## Supplied data:

import Mathlib
import Summits.AtomisticToContinuum.FouriersLaw.Theorems.ParityLiouvilleSeedCesaroUpgradeEntropy
import HarnessLib

/-!
# Cesàro upgrade, helper 4b: Donsker–Varadhan hard half and entropy bounds for weak limits

Support file for item `stmt-AtomisticToContinuum-13981` (`ParityLiouvilleSeed.CesaroUpgrade`);
sequel of `ParityLiouvilleSeedCesaroUpgradeEntropy`.

* `klDiv_le_of_forall_bounded_measurable` / `klDiv_le_of_forall_boundedContinuous` — the HARD
  HALF of the Donsker–Varadhan variational formula: if `∫ φ dμ - log ∫ e^φ dρ ≤ r` for every
  bounded measurable (resp. bounded continuous, on a pseudo-metrizable Borel space) `φ`, then
  `H(μ | ρ) ≤ r` (`φ = t 𝟙_A` gives `μ ≪ ρ`; `φ_n = clamp_n (log dμ/dρ)` and Fatou give
  `∫ (dμ/dρ) log (dμ/dρ) dρ ≤ r`);
* `klDiv_le_of_tendsto`, `klDiv_le_of_tendsto_of_klDiv_le` — sublevel sets `{H(· | ρ) ≤ r}`
  are closed under weak limits along any filter (LOWER SEMICONTINUITY of the relative entropy in
  the form needed for the regularity of Cesàro limits).

No definitions.
-/

noncomputable section

namespace Summit.AtomisticToContinuum.FouriersLaw.Theorems.CesaroUpgrade

open MeasureTheory Filter Topology Set BoundedContinuousFunction InformationTheory
open scoped ENNReal

variable {X : Type*} [MeasurableSpace X]

/-! ### The hard half: absolute continuity and the density argument -/

/-- **Donsker–Varadhan, hard half, measurable form**: if `∫ ψ dμ - log ∫ e^ψ dρ ≤ r` for every
bounded measurable `ψ`, then `H(μ | ρ) ≤ r` (first `μ ≪ ρ` with `ψ = t 𝟙_A`; then
`ψ_n = clamp_n log (dμ/dρ)` and Fatou). [folklore] -/
theorem klDiv_le_of_forall_bounded_measurable {μ ρ : Measure X} [IsProbabilityMeasure μ]
    [IsProbabilityMeasure ρ] {r : ℝ}
    (h : ∀ ψ : X → ℝ, Measurable ψ → ∀ M : ℝ, (∀ x, |ψ x| ≤ M) →
      ∫ x, ψ x ∂μ - Real.log (∫ x, Real.exp (ψ x) ∂ρ) ≤ r) :
    klDiv μ ρ ≤ ENNReal.ofReal r := by
  have hr : 0 ≤ r := by
    have := h (fun _ => 0) measurable_const 0 (fun _ => by simp)
    simpa using this
  have hbint : ∀ (ψ : X → ℝ), Measurable ψ → ∀ M : ℝ, (∀ x, |ψ x| ≤ M) →
      ∀ (ν : Measure X), IsFiniteMeasure ν → Integrable ψ ν := fun ψ hψm M hψb ν _ =>
    Integrable.of_bound hψm.aestronglyMeasurable M
      (Eventually.of_forall fun x => by rw [Real.norm_eq_abs]; exact hψb x)
  -- Step 1: absolute continuity
  have hac : μ ≪ ρ := by
    refine Measure.AbsolutelyContinuous.mk fun A hA hρA => ?_
    by_contra hμA
    have hpos : 0 < μ.real A := ENNReal.toReal_pos hμA (measure_ne_top μ A)
    have key : ∀ t : ℝ, 0 < t → t * μ.real A ≤ r := by
      intro t ht
      set ψ : X → ℝ := A.indicator (fun _ => t) with hψ
      have hψm : Measurable ψ := measurable_const.indicator hA
      have hψb : ∀ x, |ψ x| ≤ t := fun x => by
        by_cases hx : x ∈ A
        · simp [hψ, hx, abs_of_pos ht]
        · simp [hψ, hx, ht.le]
      have h1 : ∫ x, ψ x ∂μ = t * μ.real A := by
        rw [hψ, integral_indicator_const _ hA, smul_eq_mul, mul_comm]
      have h2 : ∫ x, Real.exp (ψ x) ∂ρ = 1 := by
        have hae : (fun x => Real.exp (ψ x)) =ᵐ[ρ] fun _ => 1 := by
          filter_upwards [measure_eq_zero_iff_ae_notMem.mp hρA] with x hx
          simp [hψ, hx]
        rw [integral_congr_ae hae]
        simp
      have := h ψ hψm t hψb
      rwa [h1, h2, Real.log_one, sub_zero] at this
    have := key ((r + 1) / μ.real A) (by positivity)
    rw [div_mul_cancel₀ _ hpos.ne'] at this
    linarith
  -- Step 2: the density `F = dμ/dρ`
  set F : X → ℝ := fun x => (μ.rnDeriv ρ x).toReal with hF
  have hFm : Measurable F := (Measure.measurable_rnDeriv μ ρ).ennreal_toReal
  have hF0 : ∀ x, 0 ≤ F x := fun x => ENNReal.toReal_nonneg
  have hFint : Integrable F ρ := Measure.integrable_toReal_rnDeriv
  have hFone : ∫ x, F x ∂ρ = 1 := by
    rw [hF, Measure.integral_toReal_rnDeriv hac]; simp
  -- the test functions `ψ_n = clamp_n (log F)` (`= -n` where `F = 0`)
  set ψ : ℕ → X → ℝ := fun n x =>
    if F x = 0 then -(n : ℝ) else max (-(n : ℝ)) (min (Real.log (F x)) n) with hψ
  have hψm : ∀ n, Measurable (ψ n) := fun n =>
    Measurable.ite (measurableSet_eq_fun hFm measurable_const) measurable_const
      (measurable_const.max ((Real.measurable_log.comp hFm).min measurable_const))
  have hψb : ∀ n x, |ψ n x| ≤ n := fun n x => by
    simp only [hψ]
    split_ifs with hx
    · rw [abs_neg, Nat.abs_cast]
    · rw [abs_le]
      exact ⟨le_max_left _ _, max_le (by linarith) (min_le_right _ _)⟩
  -- (i) `e^{ψ_n} ≤ F + e^{-n}`, hence `log ∫ e^{ψ_n} dρ ≤ e^{-n}`
  have hexpψ : ∀ n x, Real.exp (ψ n x) ≤ F x + Real.exp (-(n : ℝ)) := fun n x => by
    simp only [hψ]
    split_ifs with hx
    · rw [hx, zero_add]
    · have hFpos : 0 < F x := lt_of_le_of_ne (hF0 x) (Ne.symm hx)
      rcases le_total (-(n : ℝ)) (min (Real.log (F x)) n) with hc | hc
      · rw [max_eq_right hc]
        calc Real.exp (min (Real.log (F x)) n) ≤ Real.exp (Real.log (F x)) :=
              Real.exp_le_exp.mpr (min_le_left _ _)
          _ = F x := Real.exp_log hFpos
          _ ≤ F x + Real.exp (-(n : ℝ)) := le_add_of_nonneg_right (Real.exp_pos _).le
      · rw [max_eq_left hc]
        exact le_add_of_nonneg_left hFpos.le
  have hexpint : ∀ n, Integrable (fun x => Real.exp (ψ n x)) ρ := fun n => by
    refine Integrable.of_bound (hψm n).exp.aestronglyMeasurable (Real.exp n)
      (Eventually.of_forall fun x => ?_)
    rw [Real.norm_eq_abs, abs_of_pos (Real.exp_pos _)]
    exact Real.exp_le_exp.mpr ((le_abs_self _).trans (hψb n x))
  have hlogle : ∀ n, Real.log (∫ x, Real.exp (ψ n x) ∂ρ) ≤ Real.exp (-(n : ℝ)) := by
    intro n
    have hle : ∫ x, Real.exp (ψ n x) ∂ρ ≤ 1 + Real.exp (-(n : ℝ)) := by
      calc ∫ x, Real.exp (ψ n x) ∂ρ ≤ ∫ x, (F x + Real.exp (-(n : ℝ))) ∂ρ :=
            integral_mono (hexpint n) (hFint.add (integrable_const _)) (hexpψ n)
        _ = 1 + Real.exp (-(n : ℝ)) := by
            rw [integral_add hFint (integrable_const _), hFone]; simp
    have hpos : 0 < ∫ x, Real.exp (ψ n x) ∂ρ := integral_exp_pos (hexpint n)
    calc Real.log (∫ x, Real.exp (ψ n x) ∂ρ) ≤ Real.log (1 + Real.exp (-(n : ℝ))) :=
          Real.log_le_log hpos hle
      _ ≤ Real.exp (-(n : ℝ)) := by
          have := Real.log_le_sub_one_of_pos (by positivity : 0 < 1 + Real.exp (-(n : ℝ)))
          linarith
  -- (ii) `∫ ψ_n dμ ≤ r + e^{-n}` and `∫ ψ_n dμ = ∫ F ψ_n dρ`
  have hψμ : ∀ n, ∫ x, ψ n x ∂μ ≤ r + Real.exp (-(n : ℝ)) := fun n => by
    linarith [h (ψ n) (hψm n) n (hψb n), hlogle n]
  have hchange : ∀ n, ∫ x, F x * ψ n x ∂ρ = ∫ x, ψ n x ∂μ := fun n => by
    rw [← integral_rnDeriv_smul hac]
    rfl
  have hFψint : ∀ n, Integrable (fun x => F x * ψ n x) ρ := fun n =>
    hFint.mul_bdd (hψm n).aestronglyMeasurable
      (Eventually.of_forall fun x => by rw [Real.norm_eq_abs]; exact hψb n x)
  -- (iii) `G_n = F ψ_n + 1 ≥ 0` converges pointwise to `F log F + 1`
  have hFlog : ∀ x, -1 ≤ F x * Real.log (F x) := fun x => by
    rcases eq_or_lt_of_le (hF0 x) with h0 | hpos
    · rw [← h0]; simp
    · have := Real.one_sub_inv_le_log_of_pos hpos
      have h2 : F x * (1 - (F x)⁻¹) = F x - 1 := by field_simp
      nlinarith [mul_le_mul_of_nonneg_left this hpos.le]
  have hG0 : ∀ n x, 0 ≤ F x * ψ n x + 1 := fun n x => by
    simp only [hψ]
    split_ifs with hx
    · rw [hx]; simp
    · have hFpos : 0 < F x := lt_of_le_of_ne (hF0 x) (Ne.symm hx)
      set c := max (-(n : ℝ)) (min (Real.log (F x)) n) with hc
      rcases le_or_gt 0 c with hc0 | hc0
      · positivity
      · have hmin : min (Real.log (F x)) n < 0 := lt_of_le_of_lt (le_max_right _ _) hc0
        have hn0 : (0 : ℝ) ≤ n := Nat.cast_nonneg n
        have hL : Real.log (F x) < 0 := by
          rcases min_lt_iff.mp hmin with h' | h'
          · exact h'
          · exact absurd h' (not_lt.mpr hn0)
        have hmin_eq : min (Real.log (F x)) n = Real.log (F x) := min_eq_left (by linarith)
        have hlog : Real.log (F x) ≤ c := by rw [hc, hmin_eq]; exact le_max_right _ _
        nlinarith [hFlog x, mul_le_mul_of_nonneg_left hlog hFpos.le]
  have hGlim : ∀ x, Tendsto (fun n : ℕ => F x * ψ n x + 1) atTop
      (𝓝 (F x * Real.log (F x) + 1)) := fun x => by
    by_cases hx : F x = 0
    · have : (fun n : ℕ => F x * ψ n x + 1) = fun _ => F x * Real.log (F x) + 1 := by
        funext n; rw [hx]; simp
      rw [this]; exact tendsto_const_nhds
    · refine tendsto_const_nhds.congr' ?_
      filter_upwards [eventually_ge_atTop ⌈|Real.log (F x)|⌉₊] with n hn
      have hn' : |Real.log (F x)| ≤ n := (Nat.le_ceil _).trans (by exact_mod_cast hn)
      obtain ⟨h1, h2⟩ := abs_le.mp hn'
      simp only [hψ, if_neg hx, min_eq_left h2, max_eq_right h1]
  -- (iv) Fatou
  have hmeasG : ∀ n, Measurable fun x => ENNReal.ofReal (F x * ψ n x + 1) := fun n =>
    ((hFm.mul (hψm n)).add_const 1).ennreal_ofReal
  have hfatou : ∫⁻ x, ENNReal.ofReal (F x * Real.log (F x) + 1) ∂ρ ≤ ENNReal.ofReal (r + 1) := by
    have hlim : Tendsto (fun n : ℕ => ENNReal.ofReal (r + 1 + Real.exp (-(n : ℝ)))) atTop
        (𝓝 (ENNReal.ofReal (r + 1))) := by
      refine ENNReal.tendsto_ofReal ?_
      have : Tendsto (fun n : ℕ => Real.exp (-(n : ℝ))) atTop (𝓝 0) :=
        Real.tendsto_exp_neg_atTop_nhds_zero.comp tendsto_natCast_atTop_atTop
      simpa using tendsto_const_nhds.add this
    calc ∫⁻ x, ENNReal.ofReal (F x * Real.log (F x) + 1) ∂ρ
        = ∫⁻ x, liminf (fun n : ℕ => ENNReal.ofReal (F x * ψ n x + 1)) atTop ∂ρ :=
          lintegral_congr fun x =>
            ((ENNReal.continuous_ofReal.tendsto _).comp (hGlim x)).liminf_eq.symm
      _ ≤ liminf (fun n : ℕ => ∫⁻ x, ENNReal.ofReal (F x * ψ n x + 1) ∂ρ) atTop :=
          lintegral_liminf_le hmeasG
      _ ≤ liminf (fun n : ℕ => ENNReal.ofReal (r + 1 + Real.exp (-(n : ℝ)))) atTop := by
          refine liminf_le_liminf (Eventually.of_forall fun n => ?_)
          rw [← ofReal_integral_eq_lintegral_ofReal (f := fun x => F x * ψ n x + 1)
            ((hFψint n).add (integrable_const _)) (Eventually.of_forall (hG0 n))]
          refine ENNReal.ofReal_le_ofReal ?_
          rw [integral_add (hFψint n) (integrable_const _), hchange n]
          simp only [integral_const, probReal_univ, smul_eq_mul, one_mul]
          linarith [hψμ n]
      _ = ENNReal.ofReal (r + 1) := hlim.liminf_eq
  -- (v) integrability of `F log F` and the bound
  have hGm : Measurable fun x => F x * Real.log (F x) + 1 :=
    (hFm.mul (Real.measurable_log.comp hFm)).add_const 1
  have hGint : Integrable (fun x => F x * Real.log (F x) + 1) ρ := by
    refine ⟨hGm.aestronglyMeasurable, ?_⟩
    rw [HasFiniteIntegral, lintegral_congr fun x => Real.enorm_eq_ofReal (by linarith [hFlog x])]
    exact lt_of_le_of_lt hfatou ENNReal.ofReal_lt_top
  have hFlogint : Integrable (fun x => F x * Real.log (F x)) ρ :=
    (hGint.sub (integrable_const (1 : ℝ))).congr (Eventually.of_forall fun x => by simp)
  have hFlogle : ∫ x, F x * Real.log (F x) ∂ρ ≤ r := by
    have h1 : ∫ x, (F x * Real.log (F x) + 1) ∂ρ ≤ r + 1 := by
      rw [integral_eq_lintegral_of_nonneg_ae (Eventually.of_forall fun x => by
        simp only [Pi.zero_apply]; linarith [hFlog x]) hGm.aestronglyMeasurable]
      calc (∫⁻ x, ENNReal.ofReal (F x * Real.log (F x) + 1) ∂ρ).toReal
          ≤ (ENNReal.ofReal (r + 1)).toReal := ENNReal.toReal_mono ENNReal.ofReal_ne_top hfatou
        _ = r + 1 := ENNReal.toReal_ofReal (by linarith)
    rw [integral_add hFlogint (integrable_const _)] at h1
    simp only [integral_const, probReal_univ, smul_eq_mul, one_mul] at h1
    linarith
  -- conclusion
  have hllr : (fun x => (μ.rnDeriv ρ x).toReal • llr μ ρ x) = fun x => F x * Real.log (F x) := by
    funext x; simp [llr, hF, smul_eq_mul]
  have h_int : Integrable (llr μ ρ) μ := (integrable_rnDeriv_smul_iff hac).mp (hllr ▸ hFlogint)
  have hkl : klDiv μ ρ = ENNReal.ofReal (∫ x, llr μ ρ x ∂μ) := by
    rw [klDiv_of_ac_of_integrable hac h_int]; simp
  rw [hkl, ← integral_rnDeriv_smul hac, hllr]
  exact ENNReal.ofReal_le_ofReal hFlogle

/-- **Donsker–Varadhan, hard half** (pseudo-metrizable Borel space): if
`∫ φ dμ - log ∫ e^φ dρ ≤ r` for every bounded continuous `φ`, then `H(μ | ρ) ≤ r`. [folklore] -/
theorem klDiv_le_of_forall_boundedContinuous [TopologicalSpace X]
    [TopologicalSpace.PseudoMetrizableSpace X] [BorelSpace X] {μ ρ : Measure X}
    [IsProbabilityMeasure μ] [IsProbabilityMeasure ρ] {r : ℝ}
    (h : ∀ φ : X →ᵇ ℝ, ∫ x, φ x ∂μ - Real.log (∫ x, Real.exp (φ x) ∂ρ) ≤ r) :
    klDiv μ ρ ≤ ENNReal.ofReal r :=
  klDiv_le_of_forall_bounded_measurable fun _ hψm _ hψb =>
    integral_sub_log_integral_exp_le_of_forall_boundedContinuous h hψm hψb

/-! ### Entropy bounds pass to weak limits -/

/-- **Lower semicontinuity of the relative entropy along weak limits** (sublevel form): if the
probability measures `μs i` converge weakly to `μ` along a non-trivial filter and every `μs i`
satisfies the Donsker–Varadhan inequalities `∫ φ d(μs i) - log ∫ e^φ dρ ≤ r` for bounded
continuous `φ` (e.g. `H(μs i | ρ) ≤ r`), then `H(μ | ρ) ≤ r`. [folklore] -/
theorem klDiv_le_of_tendsto [TopologicalSpace X] [TopologicalSpace.PseudoMetrizableSpace X]
    [BorelSpace X] {ι : Type*} {F : Filter ι} [NeBot F] {μs : ι → ProbabilityMeasure X}
    {μ : ProbabilityMeasure X} (hlim : Tendsto μs F (𝓝 μ)) (ρ : Measure X)
    [IsProbabilityMeasure ρ] {r : ℝ}
    (h : ∀ i, ∀ φ : X →ᵇ ℝ,
      ∫ x, φ x ∂(μs i : Measure X) - Real.log (∫ x, Real.exp (φ x) ∂ρ) ≤ r) :
    klDiv (μ : Measure X) ρ ≤ ENNReal.ofReal r := by
  refine klDiv_le_of_forall_boundedContinuous fun φ => ?_
  have hconv : Tendsto (fun i => ∫ x, φ x ∂(μs i : Measure X)) F (𝓝 (∫ x, φ x ∂(μ : Measure X))) :=
    (ProbabilityMeasure.tendsto_iff_forall_integral_tendsto.mp hlim) φ
  have hle : ∫ x, φ x ∂(μ : Measure X) ≤ r + Real.log (∫ x, Real.exp (φ x) ∂ρ) :=
    le_of_tendsto' hconv fun i => by linarith [h i φ]
  linarith

/-- The weak-limit entropy bound from entropy bounds of the approximants:
`H(μs i | ρ) ≤ C` for all `i` (`C < ∞`) gives `H(μ | ρ) ≤ C`. [folklore] -/
theorem klDiv_le_of_tendsto_of_klDiv_le [TopologicalSpace X]
    [TopologicalSpace.PseudoMetrizableSpace X] [BorelSpace X] {ι : Type*} {F : Filter ι}
    [NeBot F] {μs : ι → ProbabilityMeasure X} {μ : ProbabilityMeasure X}
    (hlim : Tendsto μs F (𝓝 μ)) (ρ : Measure X) [IsProbabilityMeasure ρ] {C : ℝ≥0∞}
    (hC : C ≠ ⊤) (h : ∀ i, klDiv (μs i : Measure X) ρ ≤ C) :
    klDiv (μ : Measure X) ρ ≤ C := by
  have := klDiv_le_of_tendsto hlim ρ (r := C.toReal) fun i φ =>
    integral_boundedContinuous_sub_log_le hC (h i) φ
  rwa [ENNReal.ofReal_toReal hC] at this

end Summit.AtomisticToContinuum.FouriersLaw.Theorems.CesaroUpgrade

end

## Task statement:
Beginning at the first line of the data above, retype each line until you reach the line containing "open MeasureTheory Filter", and include that one too. Add nothing else.

## Output below:
import Mathlib
import Summits.AtomisticToContinuum.FouriersLaw.Theorems.ParityLiouvilleSeedCesaroUpgradeEntropy
import HarnessLib

/-!
# Cesàro upgrade, helper 4b: Donsker–Varadhan hard half and entropy bounds for weak limits

Support file for item `stmt-AtomisticToContinuum-13981` (`ParityLiouvilleSeed.CesaroUpgrade`);
sequel of `ParityLiouvilleSeedCesaroUpgradeEntropy`.

* `klDiv_le_of_forall_bounded_measurable` / `klDiv_le_of_forall_boundedContinuous` — the HARD
  HALF of the Donsker–Varadhan variational formula: if `∫ φ dμ - log ∫ e^φ dρ ≤ r` for every
  bounded measurable (resp. bounded continuous, on a pseudo-metrizable Borel space) `φ`, then
  `H(μ | ρ) ≤ r` (`φ = t 𝟙_A` gives `μ ≪ ρ`; `φ_n = clamp_n (log dμ/dρ)` and Fatou give
  `∫ (dμ/dρ) log (dμ/dρ) dρ ≤ r`);
* `klDiv_le_of_tendsto`, `klDiv_le_of_tendsto_of_klDiv_le` — sublevel sets `{H(· | ρ) ≤ r}`
  are closed under weak limits along any filter (LOWER SEMICONTINUITY of the relative entropy in
  the form needed for the regularity of Cesàro limits).

No definitions.
-/

noncomputable section

namespace Summit.AtomisticToContinuum.FouriersLaw.Theorems.CesaroUpgrade

open MeasureTheory Filter Topology Set BoundedContinuousFunction InformationTheory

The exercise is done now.